In this manuscript, we demonstrate the feasibility of a privacy-preserving U-Net deep learning inference framework, namely, homomorphic encryption-based U-Net inference. That is, U-Net inference can be performed solely using homomorphic encryption techniques. To our knowledge, this is the first work to achieve support perform implement enable U-Net inference entirely based on homomorphic encryption ?.The primary technical challenge lies in data encoding.
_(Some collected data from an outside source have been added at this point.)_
/-- **The additive half.**  Two slots `i₀ ≠ i₁` (`I = {i₀, i₁}`) carrying TWO-FIBRE types — `Φ_{i₀} = {y | y∘e₀ = z₀} ∪
{y | y∘e₀' = u₀}`, `Φ_{i₁} = {y | y∘e₁ = z₁} ∪ {y | y∘e₁' = u₁}` — whose fields of definition `E₀ = z₀(k₀)u₀(k₀')`,
`E₁ = z₁(k₁)u₁(k₁')` meet in a field fixed pointwise by complex conjugation, both types nondegenerate: then the Hodge
conjecture holds on every `A_{i₀}^a × A_{i₁}^b` (every `⨁_{j<N} A_{π j}`), with `B• = D•` there — UNCONDITIONALLY.  (For two
simple CM fourfolds over a common non-Galois quartic CM field with DIFFERENT unsplit pairs, §2 supplies the two-fibre
structure; `E₀ ∩ E₁ ⊂ ℝ` fails only when `E₀`, `E₁` share a CM subfield.) [cite: Gordon1999HodgeAVSurvey, §3 Theorem and 10.10]
[cite: Shimura1998, §8.3] -/
theorem hodgeConjectureFor_prod_of_twoFibre {i₀ i₁ : I} (h01 : i₀ ≠ i₁) (hI : ∀ j, j = i₀ ∨ j = i₁)
    (e₀ : k₀ →+* K i₀) (e₀' : k₀' →+* K i₀) (e₁ : k₁ →+* K i₁) (e₁' : k₁' →+* K i₁)
    {z₀ : k₀ →+* ℂ} {u₀ : k₀' →+* ℂ} {z₁ : k₁ →+* ℂ} {u₁ : k₁' →+* ℂ}
    (hz₀ : ∀ y : K i₀ →+* ℂ, y.comp e₀ = z₀ → y ∈ (Φ i₀).1) (hu₀ : ∀ y : K i₀ →+* ℂ, y.comp e₀' = u₀ → y ∈ (Φ i₀).1)
    (hcov₀ : ∀ y ∈ (Φ i₀).1, y.comp e₀ = z₀ ∨ y.comp e₀' = u₀)
    (hz₁ : ∀ y : K i₁ →+* ℂ, y.comp e₁ = z₁ → y ∈ (Φ i₁).1) (hu₁ : ∀ y : K i₁ →+* ℂ, y.comp e₁' = u₁ → y ∈ (Φ i₁).1)
    (hcov₁ : ∀ y ∈ (Φ i₁).1, y.comp e₁ = z₁ ∨ y.comp e₁' = u₁)
    (hreal : ∀ t : ℂ, t ∈ z₀.toRatAlgHom.fieldRange ⊔ u₀.toRatAlgHom.fieldRange →
      t ∈ z₁.toRatAlgHom.fieldRange ⊔ u₁.toRatAlgHom.fieldRange → starRingEnd ℂ t = t)
    (hnd : ∀ i, IsNondegenerate (Φ i)) (hA : ∀ i, IsCMTypeRealisation (Φ i) (A i) (ι i) (θ i)) {N : ℕ}
    (π : Fin N → I) :
    HodgeConjectureFor (⨁ fun j : Fin N => A (π j)).dim (⨁ fun j : Fin N => A (π j)).X ∧
      ∀ m : ℕ, hodgeClassSpan (⨁ fun j : Fin N => A (π j)).dim (⨁ fun j : Fin N => A (π j)).X m =
        divisorClassesSpan (⨁ fun j : Fin N => A (π j)).X (⨁ fun j : Fin N => A (π j)).dim m := by
  haveI := finiteDimensional_fieldRange_toRatAlgHom z₀
  haveI := finiteDimensional_fieldRange_toRatAlgHom u₀
  haveI := finiteDimensional_fieldRange_toRatAlgHom z₁
  haveI := finiteDimensional_fieldRange_toRatAlgHom u₁
  exact hodgeConjectureFor_prod_of_fixingFields_inf_real h01 hI
    (z₀.toRatAlgHom.fieldRange ⊔ u₀.toRatAlgHom.fieldRange) (z₁.toRatAlgHom.fieldRange ⊔ u₁.toRatAlgHom.fieldRange)
    (fun σ hσ => forall_smul_mem_iff_of_fix_sup_of_twoFibre e₀ e₀' (Φ i₀).1 hz₀ hu₀ hcov₀ σ hσ)
    (fun σ hσ => forall_smul_mem_iff_of_fix_sup_of_twoFibre e₁ e₁' (Φ i₁).1 hz₁ hu₁ hcov₁ σ hσ) hreal hnd hA π

/-- **… and no exceptional Hodge class on any `A_{i₀}^a × A_{i₁}^b`** under the same hypotheses.
[cite: Gordon1999HodgeAVSurvey, 7.5 and 7.6.1] -/
theorem not_exists_exceptional_prod_of_twoFibre {i₀ i₁ : I} (h01 : i₀ ≠ i₁) (hI : ∀ j, j = i₀ ∨ j = i₁)
    (e₀ : k₀ →+* K i₀) (e₀' : k₀' →+* K i₀) (e₁ : k₁ →+* K i₁) (e₁' : k₁' →+* K i₁)
    {z₀ : k₀ →+* ℂ} {u₀ : k₀' →+* ℂ} {z₁ : k₁ →+* ℂ} {u₁ : k₁' →+* ℂ}
    (hz₀ : ∀ y : K i₀ →+* ℂ, y.comp e₀ = z₀ → y ∈ (Φ i₀).1) (hu₀ : ∀ y : K i₀ →+* ℂ, y.comp e₀' = u₀ → y ∈ (Φ i₀).1)
    (hcov₀ : ∀ y ∈ (Φ i₀).1, y.comp e₀ = z₀ ∨ y.comp e₀' = u₀)
    (hz₁ : ∀ y : K i₁ →+* ℂ, y.comp e₁ = z₁ → y ∈ (Φ i₁).1) (hu₁ : ∀ y : K i₁ →+* ℂ, y.comp e₁' = u₁ → y ∈ (Φ i₁).1)
    (hcov₁ : ∀ y ∈ (Φ i₁).1, y.comp e₁ = z₁ ∨ y.comp e₁' = u₁)
    (hreal : ∀ t : ℂ, t ∈ z₀.toRatAlgHom.fieldRange ⊔ u₀.toRatAlgHom.fieldRange →
      t ∈ z₁.toRatAlgHom.fieldRange ⊔ u₁.toRatAlgHom.fieldRange → starRingEnd ℂ t = t)
    (hnd : ∀ i, IsNondegenerate (Φ i)) (hA : ∀ i, IsCMTypeRealisation (Φ i) (A i) (ι i) (θ i)) {N : ℕ}
    (π : Fin N → I) (m : ℕ) :
    ¬∃ c : complexBetti (⨁ fun j : Fin N => A (π j)).X (2 * m), IsRationalClass c ∧
        IsOfHodgeType (⨁ fun j : Fin N => A (π j)).dim (⨁ fun j : Fin N => A (π j)).X (2 * m) m m c ∧
        c ∉ divisorClassesSpan (⨁ fun j : Fin N => A (π j)).X (⨁ fun j : Fin N => A (π j)).dim m := by
  haveI := finiteDimensional_fieldRange_toRatAlgHom z₀
  haveI := finiteDimensional_fieldRange_toRatAlgHom u₀
  haveI := finiteDimensional_fieldRange_toRatAlgHom z₁
  haveI := finiteDimensional_fieldRange_toRatAlgHom u₁
  exact not_exists_exceptional_prod_of_fixingFields_inf_real h01 hI
    (z₀.toRatAlgHom.fieldRange ⊔ u₀.toRatAlgHom.fieldRange) (z₁.toRatAlgHom.fieldRange ⊔ u₁.toRatAlgHom.fieldRange)
    (fun σ hσ => forall_smul_mem_iff_of_fix_sup_of_twoFibre e₀ e₀' (Φ i₀).1 hz₀ hu₀ hcov₀ σ hσ)
    (fun σ hσ => forall_smul_mem_iff_of_fix_sup_of_twoFibre e₁ e₁' (Φ i₁).1 hz₁ hu₁ hcov₁ σ hσ) hreal hnd hA π m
To address this, we employ a flexible encoding scheme, termed Double Volley Revolver, which enables effective support for skip connections and upsampling operations within the U-Net architecture.We adopt a tailored HE-friendly U-Net design incorporating square activation functions, mean pooling layers, and transposed convolution layers (implemented as ConvTranspose2d in PyTorch) with a kernel size of 2 and stride of 2. After training the model in plaintext, we deploy the resulting parameters using the HEAAN homomorphic encryption library to perform encrypted U-Net inference.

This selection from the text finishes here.